Parce qu’il est construit à l’aide de l’apprentissage profond, IRMMa peut apprendre et s’améliorer à mesure qu’il reçoit plus de données. Le modèle est construit de manière à permettre d’ajouter des ensembles de données émergents avec de futures stratégies de traitement. L’équipe de recherche travaille actuellement à l’inclusion d’ensembles de données supplémentaires provenant de patients traités avec de nouvelles thérapies contre le myélome multiple à base d’anticorps.
Pour construire le modèle, les chercheurs de Sylvester et leurs collaborateurs ont utilisé des données génétiques, thérapeutiques et cliniques provenant de près de 2 000 patients nouvellement diagnostiqués avec un myélome multiple. À partir de séquences de l’ADN des patients, les scientifiques ont d’abord identifié 90 « gènes conducteurs » – ; gènes porteurs de mutations dans les cellules cancéreuses qui semblent stimuler la croissance tumorale. Ils ont ensuite examiné les traitements reçus par chaque patient de leur ensemble de données et la manière dont les patients se sont comportés avec ces traitements, en faisant correspondre les résultats du traitement aux séquences génétiques de la tumeur d’un individu.
L’équipe Sylvester a travaillé avec des scientifiques du Memorial Sloan Kettering Cancer Center, de NYU Langone Health, du Moffitt Cancer Center et de l’hôpital universitaire de Heidelberg pour rassembler les données des patients. Le modèle est disponible en ligne pour que quiconque puisse l’utiliser, bien que sa version actuelle soit destinée aux chercheurs plutôt qu’aux cliniciens, a déclaré Maura. Il pourrait être utile aux chercheurs qui interprètent ou conçoivent de nouveaux essais cliniques, par exemple, de fournir un large éventail de comparaisons avec le traitement expérimental.
Maura et ses collègues visent également à améliorer le modèle en intégrant davantage de données sur les patients.
« Ce modèle ne peut se développer qu’avec l’aide de la communauté des chercheurs », a déclaré Maura. « Le prochain défi est de continuer à l’alimenter avec les bons ensembles de données afin qu’à un moment donné, ils soient utilisables à des fins cliniques. »

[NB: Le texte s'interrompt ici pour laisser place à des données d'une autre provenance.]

/-!
# Crux `Target` (stmt-NavierStokesRegularity-1217), line `depletion_ladder`, stub S1 (registered class):
# the stretching integral is continuous under mollification

`--supports stmt-NavierStokesRegularity-1217` (seat leafhand-ns-poloidalwindowdoor-3 g0, cell decomp-ns; the
last analytic step of the registered-class programme for `stub_depletionBelowHalf`).

For `u` in the registered binders of `StretchingDepletion` (`u ∈ C²`, `div u = 0`, `‖u‖ ≤ M`,
`‖curl u‖² ∈ L¹`, `|∇ curl u|²_F ∈ L¹`, `⟪ω, Du ω⟫ ∈ L¹`) and bump kernels `φₙ` with `rOut(φₙ) → 0`,
with `uₙ = φₙ.normed ⋆ u`, `ωₙ = curl uₙ = φₙ.normed ⋆ ω`, `Duₙ = φₙ.normed ⋆ Du`:

* `tendsto_integral_stretching_mollify` — **`∫⟪ωₙ, Duₙ ωₙ⟫ → ∫⟪ω, Du ω⟫`.** Pointwise
  `|⟪ωₙ, Duₙωₙ⟫ − ⟪ω, Duω⟫| ≤ ‖ωₙ − ω‖‖Duₙ‖‖ωₙ‖ + ‖Duₙ − Du‖‖ω‖‖ωₙ‖ + ‖ωₙ − ω‖‖ω‖‖Du‖`; Cauchy–Schwarz
  puts each term below `√(L² error) · √(∫ of a product of two L⁴ factors)`, the `L⁴` factors being
  uniformly bounded by Jensen (`memLp_four_convolution`; `‖ω‖⁴, ‖Du‖⁴ ∈ L¹` by `…BoundedLFour`), and the
  `L²` errors tend to zero (`tendsto_eLpNorm_normed_convolution_sub_self` for `ω`,
  `HasWeakGradient.tendsto_lintegral_frobenius_fderiv_convolution_sub` for `Du`).
* `abs_integral_stretching_le_sharp_of_registered` — ★ consequently, by
  `BoundedMollified.abs_integral_stretching_mollify_le` along `φₙ` (`exists_contDiffBump_seq`):
  **`|∫⟪ω, Du ω⟫| ≤ ((2+√3)/9) · M · √(∫‖ω‖²) · √(∫|∇ω|²_F)` for EVERY field of the registered class**
  — the depletion inequality with `κ = (2+√3)/9 < 1/2`, no decay, no smoothness beyond `C²`, no
  gradient bound.

HONEST LABEL: helper (S1 is closed by name in `TargetDepletionLadderStubDepletionBelowHalfByName.lean`);
no Navier–Stokes content; `Target` = S3 and NS regularity remain OPEN. [folklore]
-/

noncomputable section

-- the summit and its single sub-problem share the name (CONVENTIONS §1)
set_option linter.dupNamespace false

open Set Filter Topology MeasureTheory ContinuousLinearMap
open scoped RealInnerProductSpace ENNReal NNReal Convolution ContDiff
open Literature.Analysis.FluidPDE Literature.Analysis.FunctionSpaces

namespace Summit.NavierStokesRegularity.NavierStokesRegularity.Theorems.DepletionLadder.BoundedStretchingLimit

open Summit.NavierStokesRegularity.NavierStokesRegularity.Theorems.DepletionLadder.BoundedDivCurl
open Summit.NavierStokesRegularity.NavierStokesRegularity.Theorems.DepletionLadder.BoundedSobolevData
open Summit.NavierStokesRegularity.NavierStokesRegularity.Theorems.DepletionLadder.BoundedSharpDepletion
open Summit.NavierStokesRegularity.NavierStokesRegularity.Theorems.DepletionLadder.BoundedMollified
open Summit.NavierStokesRegularity.NavierStokesRegularity.Theorems.DepletionLadder.BoundedLFour

variable {u : EuclideanSpace ℝ (Fin 3) → EuclideanSpace ℝ (Fin 3)}

/-- `∫ ‖f‖² = (∫⁻ ‖f‖ₑ²).toReal` for `‖f‖² ∈ L¹`. [folklore] -/
theorem integral_sq_norm_eq_toReal {F : Type*} [NormedAddCommGroup F]
    {f : EuclideanSpace ℝ (Fin 3) → F} (hf : Integrable fun x => ‖f x‖ ^ 2) :
    ∫ x, ‖f x‖ ^ 2 = (∫⁻ x, ‖f x‖ₑ ^ 2).toReal := by
  rw [integral_eq_lintegral_of_nonneg_ae (ae_of_all _ fun x => sq_nonneg _) hf.aestronglyMeasurable]
  congr 1
  refine lintegral_congr fun x => ?_
  rw [← ofReal_norm, ENNReal.ofReal_pow (norm_nonneg _)]

/-- `|A − B|²_F ≤ 2|A|²_F + 2|B|²_F`. [folklore] -/
theorem frobeniusNormSq_sub_le (A B : EuclideanSpace ℝ (Fin 3) →L[ℝ] EuclideanSpace ℝ (Fin 3)) :
    frobeniusNormSq (A - B) ≤ 2 * frobeniusNormSq A + 2 * frobeniusNormSq B := by
  unfold frobeniusNormSq
  rw [Finset.mul_sum, Finset.mul_sum, ← Finset.sum_add_distrib]
  refine Finset.sum_le_sum fun i _ => ?_
  rw [_root_.sub_apply]
  have h := norm_sub_le (A (stdOrthonormalBasis ℝ (EuclideanSpace ℝ (Fin 3)) i))
    (B (stdOrthonormalBasis ℝ (EuclideanSpace ℝ (Fin 3)) i))
  have h2 : ‖A (stdOrthonormalBasis ℝ (EuclideanSpace ℝ (Fin 3)) i) -
      B (stdOrthonormalBasis ℝ (EuclideanSpace ℝ (Fin 3)) i)‖ ^ 2 ≤
      (‖A (stdOrthonormalBasis ℝ (EuclideanSpace ℝ (Fin 3)) i)‖ +
        ‖B (stdOrthonormalBasis ℝ (EuclideanSpace ℝ (Fin 3)) i)‖) ^ 2 :=
    pow_le_pow_left₀ (norm_nonneg _) h 2
  nlinarith [sq_nonneg (‖A (stdOrthonormalBasis ℝ (EuclideanSpace ℝ (Fin 3)) i)‖ -
    ‖B (stdOrthonormalBasis ℝ (EuclideanSpace ℝ (Fin 3)) i)‖)]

IRMMa est également flexible. Le pronostic d’un patient issu du modèle peut être modifié si, par exemple, il reçoit une greffe après un traitement donné. Lorsque de nouveaux traitements deviennent disponibles, à condition de disposer de données provenant d’au moins quelques centaines de patients, le modèle peut être mis à jour pour intégrer ces traitements.

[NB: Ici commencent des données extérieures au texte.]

import Summits.CriticalPhenomena.PercolationContinuityZ3.Theorems.PercNearOneGluingNoHeavyLowerTailAntitheticCyclePlusBoundaryPieces
import Summits.CriticalPhenomena.PercolationContinuityZ3.Theorems.PercNearOneGluingNoHeavyLowerTailAntitheticCyclePlusChange
import HarnessLib

/-!
# `NoHeavyLowerTail` (stmt-CriticalPhenomena-4575) — antithetic cluster pairs: **THEOREM C′ IS A TREE THEOREM** — the boundary count HB and the
# unconditional change inequality at a degree-2 vertex hung on a cycle through `s` (prim-hp-2 gen 44; HOME/THEOREM-Cprime-delta2-cycle.md §5–§7, §12)

Support file (`--supports stmt-CriticalPhenomena-4575`, hull-port prover `prim-hp-2`, gen 44).  No definitions, no named facts, no sorries; standard axioms.

SETTING (…CyclePlusChange): `G = H + xy + xz`, `H` the cycle `v 0 = s, …, v (n−1)` with pair set `E₀`, `x` off the cycle, `y = v p ≠ z = v q`
(`0 < p, q < n`), `x ∈ R ∌ s`.  Gen 42 landed THEOREM C′ modulo the hypothesis HB of `CyclePlus.change_nonneg_of_boundary`: the nonnegativity, for every
pair of upper sets `U, W`, of the indicator form over the NON-BULK colourings of the half change family.  This file proves HB:
* `CyclePlus.boundary_count` — **HB**.  Proof: (1) the summand only depends on the trace of `ω` on `E₀ ∪ {e, f}`, so by the slab principle
  (`CyclePlus.sum_nonneg_of_slab`) it suffices to sum over `ω ⊆ E₀ ∪ {e, f}`; (2) pointwise the indicator term is `𝟙[good] − 𝟙[bad]`; (3) the bad
  colourings are one-change and `ω ↦ iLen ω` injects them into the abstract bad index sets `rbBad`, `brBad` (…CyclePlusBoundaryPieces); (4) the explicit
  arc / co-arc / full / empty colourings inject the forced good index sets `arcGood`, `fullGood` into the good colourings; (5) the abstract threshold count
  `BCount.count` (…AntitheticBoundaryCount) compares the two.
* `Antithetic.cyclePlus_change_nonneg` — **THEOREM C′** (unconditional): `0 ≤ Σ_{ω ∈ tset_E(R,∅), xy ≢ xz} Δ_E(F,G)(ω)` for all monotone `F, G` — CONJECTURE Δ2
  of MEMO-gen40 §3 for every graph `G` with `G − x` a cycle through `s` (`y, z ≠ s`).
* `Antithetic.cyclePlus_tsum_nonneg_of_chord` — COROLLARY (DEG-2 ELIMINATION, `Contract.good_of_change_nonneg`): if `yz ∉ E₀` and the contracted
  cycle-plus-chord `E₀ + yz` is good for `(R, ∅)`, then `0 ≤ T_E(R, ∅; F, G)` for `E = E₀ + xy + xz`.
[cite: VandenbergHaggstromKahn2005, §1 p. 3 (open cluster `C_s`)]
-/

noncomputable section

namespace Summit.CriticalPhenomena.PercolationContinuityZ3.Theorems

open Literature.Probability.Percolation
open scoped Classical symmDiff

namespace Antithetic

namespace CyclePlus

variable {V : Type*} [Fintype V] {n : ℕ} {v : ℕ → V} (hn : 3 ≤ n) (hinj : ∀ i j, i < n → j < n → v i = v j → i = j) (hper : v n = v 0)
include hn hinj hper

omit hn hinj hper in
/-- The sign of an indicator term: `(𝟙a − 𝟙b)(𝟙c − 𝟙d) = 𝟙[good] − 𝟙[bad]`. [folklore] -/
theorem indicator_term_eq (a b c d : Prop) :
    ((if a then (1 : ℝ) else 0) - (if b then (1 : ℝ) else 0)) * ((if c then (1 : ℝ) else 0) - (if d then (1 : ℝ) else 0)) =
      (if (a ∧ c ∧ ¬ b ∧ ¬ d) ∨ (¬ a ∧ ¬ c ∧ b ∧ d) then (1 : ℝ) else 0) - (if (a ∧ ¬ b ∧ ¬ c ∧ d) ∨ (¬ a ∧ b ∧ c ∧ ¬ d) then (1 : ℝ) else 0) := by
  by_cases ha : a <;> by_cases hb : b <;> by_cases hc : c <;> by_cases hd : d <;> simp [ha, hb, hc, hd]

Bien que le domaine n’en soit pas encore au point de séquencer des génomes tumoraux entiers pour chaque patient nouvellement diagnostiqué, cela pourrait arriver dans un avenir proche à mesure que le séquençage du génome entier deviendra plus économique, a déclaré Landgren.
« De plus en plus d’informations seront disponibles, et des outils comme ce modèle sont l’avenir d’un traitement et d’une gestion optimisés », a-t-il déclaré.